• Work order
Scan the records below for the line containing "from the two row-sum" and the line containing "(hpos : ∀ x". Copy both, plus every line between, exactly.

Stored data entries:

import Literature.MathematicalPhysics.QuantumFieldTheory.Balaban1983to89.B11Eq110GreenLattice
import Literature.MathematicalPhysics.QuantumFieldTheory.Balaban1983to89.B11Eq45HOperator

/-!
# `Balaban1983to89.B11Eq45HOperatorLattice` — T. Bałaban, *The variational problem and background fields in renormalization group method
# for lattice gauge theories*, Commun. Math. Phys. **102** (1985) 277–309 [Balaban1985Variational], (45)–(46) p. 285 / (103) p. 293 / (110) p. 294:
# THE OPERATORS `H` / `H₁` AS CONTINUOUS LINEAR MAPS INTO THE SPACE (115) — REAL SCALARS — ASSEMBLED from the cell's two halves: the Hilbert-space
# CONSTRUCTION `H₁ = G₁Q*(QG₁Q*)⁻¹` on Bałaban's lattice `L²` spaces (`B11Eq110GreenLattice.H1Lattice`, from the displayed positivity of `Δ_{1,a}`
# and `Q` onto) and the sup-norm KERNEL OPERATOR `B11Eq45HOperator.Hop` (whose H-kernel was a datum): the kernel is now `kernelOf` of the
# constructed operator, so `H`/`H₁ : |·|_{(−0)} → (115)` is an OBJECT modulo the printed data `Δ` (resp. `Δ₁`), `R`, `Q`, `a`, the transporters

statement-level skeleton of published theorems with citation tags; proofs where landed; nothing here is a claim about the
Yang–Mills mass gap

PDF held: `paper:balaban1985-cmp102-variational-background` (journal page = PDF page + 276); p. 285 (PDF 9), pp. 293–295 (PDF 17–19) read as IMAGES
from the renders `pub-balaban/b2b-balaban-ref1/pages/1985-cmp102-variational-background/…-p009/p017/p018/p019-x2.png` by this seat (2026-08-21).

THE PRINT (p. 285, verbatim).  *«The operators Δ, Q and R define the operator H. Let us recall that it is an operator defined on configurations B
and giving a minimum of the quadratic form ½⟨A, ΔA⟩ under the restrictions L^jηQ_jA = B on Λ_j, j = 0, 1, …, k, RD*A = 0. Thus it has the following
properties L^jηQ_jHB = B on Λ_j, RD*HB = 0, (45) and the Theorem 3.12 from [5] implies |HB| ≤ B₀(L^jη)^{−1}|B|, |∇HB| ≤ B₀(L^jη)^{−2}|B| on Ω_j.
(46)»*; p. 293: *«We take the operators H₁, 𝔓 defined by the operator Δ₁»*; p. 294: *«We denote by G₁ an inverse operator to the operator
Δ₁ + DRD* + aQ*Q»*.

WHY THIS FILE (cell context).  Letter (L4) of the pub-balaban NE9 letter map (owner's INTERFACE REQUEST NE9, HOME/INBOX.md [NE9P1-G76-RESULT]) asks
for `H` as a CLM `NegSize L η levB 0 V →L Space115 …`.  PART A/B (`B11Eq115KernelOp`, `B11Eq45HOperator`, p287172/p288058/p287488) type it as
the kernel operator of an H-KERNEL DATUM with (46) derived from kernel letters; the owner's gen-76 files (`B11Eq110GreenInverse` p287198,
`B11Eq110GreenLattice` p287846) CONSTRUCT `H₁` — and, at the datum `Δ` instead of `Δ₁`, (45)'s `H` (the constructor is not specific to `Δ₁`)
— on the lattice `L²` spaces over ℝ.  THIS FILE joins them: the constructed operator, read on the flat carriers, has a kernel
(`B11Eq115KernelOp.kernelOf`), and `Hop` at that kernel is `H`/`H₁` INTO THE SPACE (115) with real scalars.  What then remains of the owner's
«ℝ/L² → ℂ/sup-norm transfer» (`B11Eq110GreenLattice` (M3)) for `H`/`H₁` is the complexification of the fibre only.
* §1 `H1flat hpos hQ : (β → W) →L[ℝ] (Bond d Pd → W)` — `H1Lattice` read on the flat carriers (block fields `F := WL2 ℝ wB W` on an index `β`);
  `kernelH1 := kernelOf (H1flat …)` — THE H-KERNEL AS AN OBJECT; `kernelLM_kernelH1` (its kernel operator is `H1flat`).
* §2 **`HopLattice hpos hQ L η levB lev₀ lev₁ : NegSize L η levB 0 W →L[ℝ] Space115 L η lev₀ lev₁ (covGrad c R)`** := `Hop (𝕜 := ℝ) … (kernelH1 …)`;
  `equiv_HopLattice` (its values are `H1Lattice`'s); **`Q_HopLattice`** ((45), first member, FOR THE (115)-VALUED OBJECT: `Q` of `HB` read back in
  the `L²` carrier is `B` — hypothesis-free given the data); **`RDstar_H1Lattice`** / **`RDstar_HopLattice`** ((45), second member
  `RD*HB = 0`, under the displayed [B9] (3.124) letter `RD*G₁Q* = 0` — the same letter `RDstar_frakGLattice` uses); **`norm_HopLattice_le`** ((46)-type bound `‖HB‖_{(115)} ≤ B₀‖B‖` from the two row-sum
  letters of the CONSTRUCTED kernel — the summed [B9] Thm 3.12 (3.133), displayed).
HONEST SCOPE.  Assembly of the cell's own constructions ([folklore] finite-dimensional linear algebra); DISPLAYED, never asserted: `hpos` ([B9]
Thm 3.11 for `Δ_a`/`Δ_{1,a}`), `hQ` (`Q` onto, [B9] (3.19)), the transporter data, the two row-sum letters ((3.133) summed); NOT typed: the complexification, the concrete `Q_j`/`R`/`Δ′`.  No inequality of the paper is proved.  Filed by the pub-balaban NE9
leaf seat `b2b-balaban-t4-ne9-formalise-leaf-03` (gen 52) as (L4) PART C; NEW file, nothing of lit-balaban's or the owner's modified.  Net new
unproved facts: 0.
-/

noncomputable section

open scoped InnerProductSpace

namespace Literature.MathematicalPhysics.QuantumFieldTheory.Balaban1983to89.B11Eq45HOperatorLattice

open B11Eq110GreenLattice (laplaceALattice H1Lattice Q_H1Lattice hadj_adjoint adjoint_Q_injective)
open B11Eq110GreenInverse (G1 Kinv)
open B9Eq311L2Pairing (covDerivL2 covDivL2)
open B9Eq311L2Pairing (WL2 SiteL2 BondL2)
open B9Eq33CovDerivVector (covGrad)
open B9SectCLatticeCarrier (Bond)
open B11Eq115Space B11Eq115KernelOp B11Eq45HOperator

variable {d : ℕ} {Pd : Fin d → ℕ} {W : Type*} [NormedAddCommGroup W] [InnerProductSpace ℝ W] [FiniteDimensional ℝ W] {c₀ : ℝ}
  [Fact (0 < c₀)] {β : Type*} [Fintype β] {wB : β → ℝ} [Fact (∀ y, 0 < wB y)]
  {c : ℝ} {R S : Bond d Pd → W →ₗ[ℝ] W} {Δ₁ : BondL2 d Pd c₀ W →ₗ[ℝ] BondL2 d Pd c₀ W}
  {Rr : SiteL2 d Pd c₀ W →ₗ[ℝ] SiteL2 d Pd c₀ W} {Q : BondL2 d Pd c₀ W →ₗ[ℝ] WL2 ℝ wB W} {a : ℝ}
  (hpos : ∀ x : BondL2 d Pd c₀ W, x ≠ 0 → 0 < ⟪x, laplaceALattice c R S Δ₁ Rr Q a x⟫_ℝ) (hQ : Function.Surjective Q)

/-! ## §1 The constructed `H₁` on the flat carriers and ITS KERNEL -/

/-- **The constructed lattice operator `H₁ = G₁Q*(QG₁Q*)⁻¹` read on the flat carriers** `(β → W) → (Bond → W)` (the `L²` synonyms `WL2` are
`def`-copies of the Pi types; continuity by finite dimension).  With the Hessian datum `Δ` of (40)/(45) in the slot `Δ₁` this is (45)'s `H`.
[cite: Balaban1985Variational, (45) p.285, (103) p.293, (110) p.294] -/
def H1flat : (β → W) →L[ℝ] (Bond d Pd → W) :=
  LinearMap.toContinuousLinearMap
    ((WL2.linearEquiv ℝ ℝ (fun _ : Bond d Pd => c₀)).toLinearMap ∘ₗ H1Lattice hpos hQ ∘ₗ
      ((WL2.linearEquiv ℝ ℝ wB).symm : (β → W) ≃ₗ[ℝ] WL2 ℝ wB W).toLinearMap)

/-- Unfolding: `H1flat b = H₁ b` through the identifications. [cite: Balaban1985Variational, (45) p.285] -/
theorem H1flat_apply (b : β → W) :
    H1flat hpos hQ b = WL2.equiv ℝ (fun _ : Bond d Pd => c₀) W (H1Lattice hpos hQ ((WL2.equiv ℝ wB W).symm b)) := rfl

variable [DecidableEq β]

/-- **THE H-KERNEL AS AN OBJECT**: the kernel (matrix of fibre operators `W →L[ℝ] W`) of the constructed `H₁` — print's `H(x, y′)` of [5] (3.133),
here DETERMINED by the data `Δ₁` (or `Δ`), `R`, `Q`, `a`, the transporters and the two displayed facts. [cite: Balaban1985Variational, (46) p.285] -/
def kernelH1 : Bond d Pd → β → (W →L[ℝ] W) := kernelOf (H1flat hpos hQ)

/-- The kernel operator of `kernelH1` IS the constructed `H₁` (flat reading). [cite: Balaban1985Variational, (45) p.285] -/
theorem kernelLM_kernelH1 (b : β → W) : kernelLM (kernelH1 hpos hQ) b = H1flat hpos hQ b := kernelLM_kernelOf _ b


omit [DecidableEq β] in
/-- **(45), second member, on the lattice: `RD*(H₁b) = 0`** from the displayed identity `RD*G₁Q* = 0` ([B9] (3.124) — the SAME letter
`B11Eq110GreenLattice.RDstar_frakGLattice` uses for `𝔊`): `RD*H₁b = (RD*G₁Q*)((QG₁Q*)⁻¹b) = 0`. [cite: Balaban1985Variational, (45) p.285; Balaban1985BackgroundPropagators, (3.124) p.420] -/
theorem RDstar_H1Lattice
    (h124' : Rr ∘ₗ covDivL2 c₀ c S ∘ₗ G1 Δ₁ (covDerivL2 c₀ c R) Rr (covDivL2 c₀ c S) Q (LinearMap.adjoint Q) a hpos ∘ₗ
      LinearMap.adjoint Q = 0) (b : WL2 ℝ wB W) :
    Rr (covDivL2 c₀ c S (H1Lattice hpos hQ b)) = 0 := by
  have h := LinearMap.congr_fun h124' (Kinv hpos hadj_adjoint (adjoint_Q_injective hQ) b)
  simp only [LinearMap.comp_apply, LinearMap.zero_apply] at h
  exact h

/-! ## §2 `H` / `H₁` INTO THE SPACE (115), real scalars -/

section IntoSpace115

variable (L η : ℝ) [Fact (0 < L)] [Fact (0 < η)] (levB : β → ℕ) (lev₀ : Bond d Pd → ℕ) (lev₁ : Bond d Pd × Fin d → ℕ)

/-- **`H` / `H₁ : |·|_{(−0)} → (115)` AS AN OBJECT (real scalars)**: `B11Eq45HOperator.Hop` at the CONSTRUCTED kernel `kernelH1` — block fields `B`
on `β` with the sup size ↦ `HB` in the space (115) normed by `max{|·|_{(−1)}, |∇^{U₀}·|_{(−2)}}`, `∇^{U₀} = covGrad c R`.
[cite: Balaban1985Variational, (45)–(46) p.285, (103) p.293] -/
def HopLattice : NegSize L η levB 0 W →L[ℝ] Space115 L η lev₀ lev₁ (covGrad c R) :=
  Hop (𝕜 := ℝ) L η levB lev₀ lev₁ c R (kernelH1 hpos hQ)

/-- **Its values are the constructed `H₁`'s**: `(HB)(b) = (H₁B)(b)` through the identifications. [cite: Balaban1985Variational, (45) p.285] -/
theorem equiv_HopLattice (B : NegSize L η levB 0 W) :
    JetSup.equiv _ _ (covGrad c R) (HopLattice hpos hQ L η levB lev₀ lev₁ B) = H1flat hpos hQ (NegSup.equiv _ W B) := by
  funext b
  rw [HopLattice, equiv_Hop_apply, ← kernelLM_apply, kernelH1, kernelLM_kernelOf]

/-- **(45), first member, FOR THE (115)-VALUED OBJECT**: `Q` applied to `HB` (read back in the `L²` carrier) returns `B` — «L^jηQ_jHB = B on Λ_j»
with the weights inside `Q`, hypothesis-free given the data (`B11Eq110GreenLattice.Q_H1Lattice`). [cite: Balaban1985Variational, (45) p.285] -/
theorem Q_HopLattice (B : NegSize L η levB 0 W) :
    WL2.equiv ℝ wB W (Q ((WL2.equiv ℝ (fun _ : Bond d Pd => c₀) W).symm
      (JetSup.equiv _ _ (covGrad c R) (HopLattice hpos hQ L η levB lev₀ lev₁ B)))) = NegSup.equiv _ W B := by
  rw [equiv_HopLattice, H1flat_apply, Equiv.symm_apply_apply, Q_H1Lattice]
  rfl


/-- **(45), second member, FOR THE (115)-VALUED OBJECT**: `RD*(HB) = 0` (read back in the `L²` carrier) under the displayed (3.124) letter
`RD*G₁Q* = 0`. [cite: Balaban1985Variational, (45) p.285; Balaban1985BackgroundPropagators, (3.124) p.420] -/
theorem RDstar_HopLattice
    (h124' : Rr ∘ₗ covDivL2 c₀ c S ∘ₗ G1 Δ₁ (covDerivL2 c₀ c R) Rr (covDivL2 c₀ c S) Q (LinearMap.adjoint Q) a hpos ∘ₗ
      LinearMap.adjoint Q = 0) (B : NegSize L η levB 0 W) :
    Rr (covDivL2 c₀ c S ((WL2.equiv ℝ (fun _ : Bond d Pd => c₀) W).symm
      (JetSup.equiv _ _ (covGrad c R) (HopLattice hpos hQ L η levB lev₀ lev₁ B)))) = 0 := by
  rw [equiv_HopLattice, H1flat_apply, Equiv.symm_apply_apply]
  exact RDstar_H1Lattice hpos hQ h124' _

/-- **(46) for the assembled object**: if the two weighted row sums of the CONSTRUCTED kernel (values against `L^{j}η`, derived kernel against
`(L^{j}η)²`) are `≤ B₀` — the summed [5] (3.133), displayed — then `‖HB‖_{(115)} ≤ B₀·‖B‖`. [cite: Balaban1985Variational, (46) p.285] -/
theorem norm_HopLattice_le {B₀ : ℝ} (hB₀ : 0 ≤ B₀)
    (h₀ : ∀ b, rowSum (levWeight L η levB 0) (levWeight L η lev₀ 1) (kernelH1 hpos hQ) b ≤ B₀)
    (h₁ : ∀ p, rowSum (levWeight L η levB 0) (levWeight L η lev₁ 2) (gradKernel c R (kernelH1 hpos hQ)) p ≤ B₀)
    (B : NegSize L η levB 0 W) : ‖HopLattice hpos hQ L η levB lev₀ lev₁ B‖ ≤ B₀ * ‖B‖ :=
  norm_Hop_le L η levB lev₀ lev₁ c R hB₀ h₀ h₁ B

/-- (46) VERBATIM for the assembled object: `L^{j(b)}η·|(HB)(b)| ≤ B₀|B|` and `(L^{j(p)}η)²·|(∇HB)(p)| ≤ B₀|B|` pointwise.
[cite: Balaban1985Variational, (46) p.285] -/
theorem HopLattice_pointwise {B₀ : ℝ} (hB₀ : 0 ≤ B₀)
    (h₀ : ∀ b, rowSum (levWeight L η levB 0) (levWeight L η lev₀ 1) (kernelH1 hpos hQ) b ≤ B₀)
    (h₁ : ∀ p, rowSum (levWeight L η levB 0) (levWeight L η lev₁ 2) (gradKernel c R (kernelH1 hpos hQ)) p ≤ B₀)
    (B : NegSize L η levB 0 W) :
    (∀ b, L ^ lev₀ b * η * ‖JetSup.equiv _ _ (covGrad c R) (HopLattice hpos hQ L η levB lev₀ lev₁ B) b‖ ≤ B₀ * ‖B‖) ∧
      ∀ p, (L ^ lev₁ p * η) ^ 2 * ‖covGrad c R (JetSup.equiv _ _ (covGrad c R) (HopLattice hpos hQ L η levB lev₀ lev₁ B)) p‖ ≤ B₀ * ‖B‖ :=
  Hop_pointwise L η levB lev₀ lev₁ c R hB₀ h₀ h₁ B

end IntoSpace115

end Literature.MathematicalPhysics.QuantumFieldTheory.Balaban1983to89.B11Eq45HOperatorLattice

end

• Task solution
  `RD*HB = 0`, under the displayed [B9] (3.124) letter `RD*G₁Q* = 0` — the same letter `RDstar_frakGLattice` uses); **`norm_HopLattice_le`** ((46)-type bound `‖HB‖_{(115)} ≤ B₀‖B‖` from the two row-sum
  letters of the CONSTRUCTED kernel — the summed [B9] Thm 3.12 (3.133), displayed).
HONEST SCOPE.  Assembly of the cell's own constructions ([folklore] finite-dimensional linear algebra); DISPLAYED, never asserted: `hpos` ([B9]
Thm 3.11 for `Δ_a`/`Δ_{1,a}`), `hQ` (`Q` onto, [B9] (3.19)), the transporter data, the two row-sum letters ((3.133) summed); NOT typed: the complexification, the concrete `Q_j`/`R`/`Δ′`.  No inequality of the paper is proved.  Filed by the pub-balaban NE9
leaf seat `b2b-balaban-t4-ne9-formalise-leaf-03` (gen 52) as (L4) PART C; NEW file, nothing of lit-balaban's or the owner's modified.  Net new
unproved facts: 0.
-/

noncomputable section

open scoped InnerProductSpace

namespace Literature.MathematicalPhysics.QuantumFieldTheory.Balaban1983to89.B11Eq45HOperatorLattice

open B11Eq110GreenLattice (laplaceALattice H1Lattice Q_H1Lattice hadj_adjoint adjoint_Q_injective)
open B11Eq110GreenInverse (G1 Kinv)
open B9Eq311L2Pairing (covDerivL2 covDivL2)
open B9Eq311L2Pairing (WL2 SiteL2 BondL2)
open B9Eq33CovDerivVector (covGrad)
open B9SectCLatticeCarrier (Bond)
open B11Eq115Space B11Eq115KernelOp B11Eq45HOperator

variable {d : ℕ} {Pd : Fin d → ℕ} {W : Type*} [NormedAddCommGroup W] [InnerProductSpace ℝ W] [FiniteDimensional ℝ W] {c₀ : ℝ}
  [Fact (0 < c₀)] {β : Type*} [Fintype β] {wB : β → ℝ} [Fact (∀ y, 0 < wB y)]
  {c : ℝ} {R S : Bond d Pd → W →ₗ[ℝ] W} {Δ₁ : BondL2 d Pd c₀ W →ₗ[ℝ] BondL2 d Pd c₀ W}
  {Rr : SiteL2 d Pd c₀ W →ₗ[ℝ] SiteL2 d Pd c₀ W} {Q : BondL2 d Pd c₀ W →ₗ[ℝ] WL2 ℝ wB W} {a : ℝ}
  (hpos : ∀ x : BondL2 d Pd c₀ W, x ≠ 0 → 0 < ⟪x, laplaceALattice c R S Δ₁ Rr Q a x⟫_ℝ) (hQ : Function.Surjective Q)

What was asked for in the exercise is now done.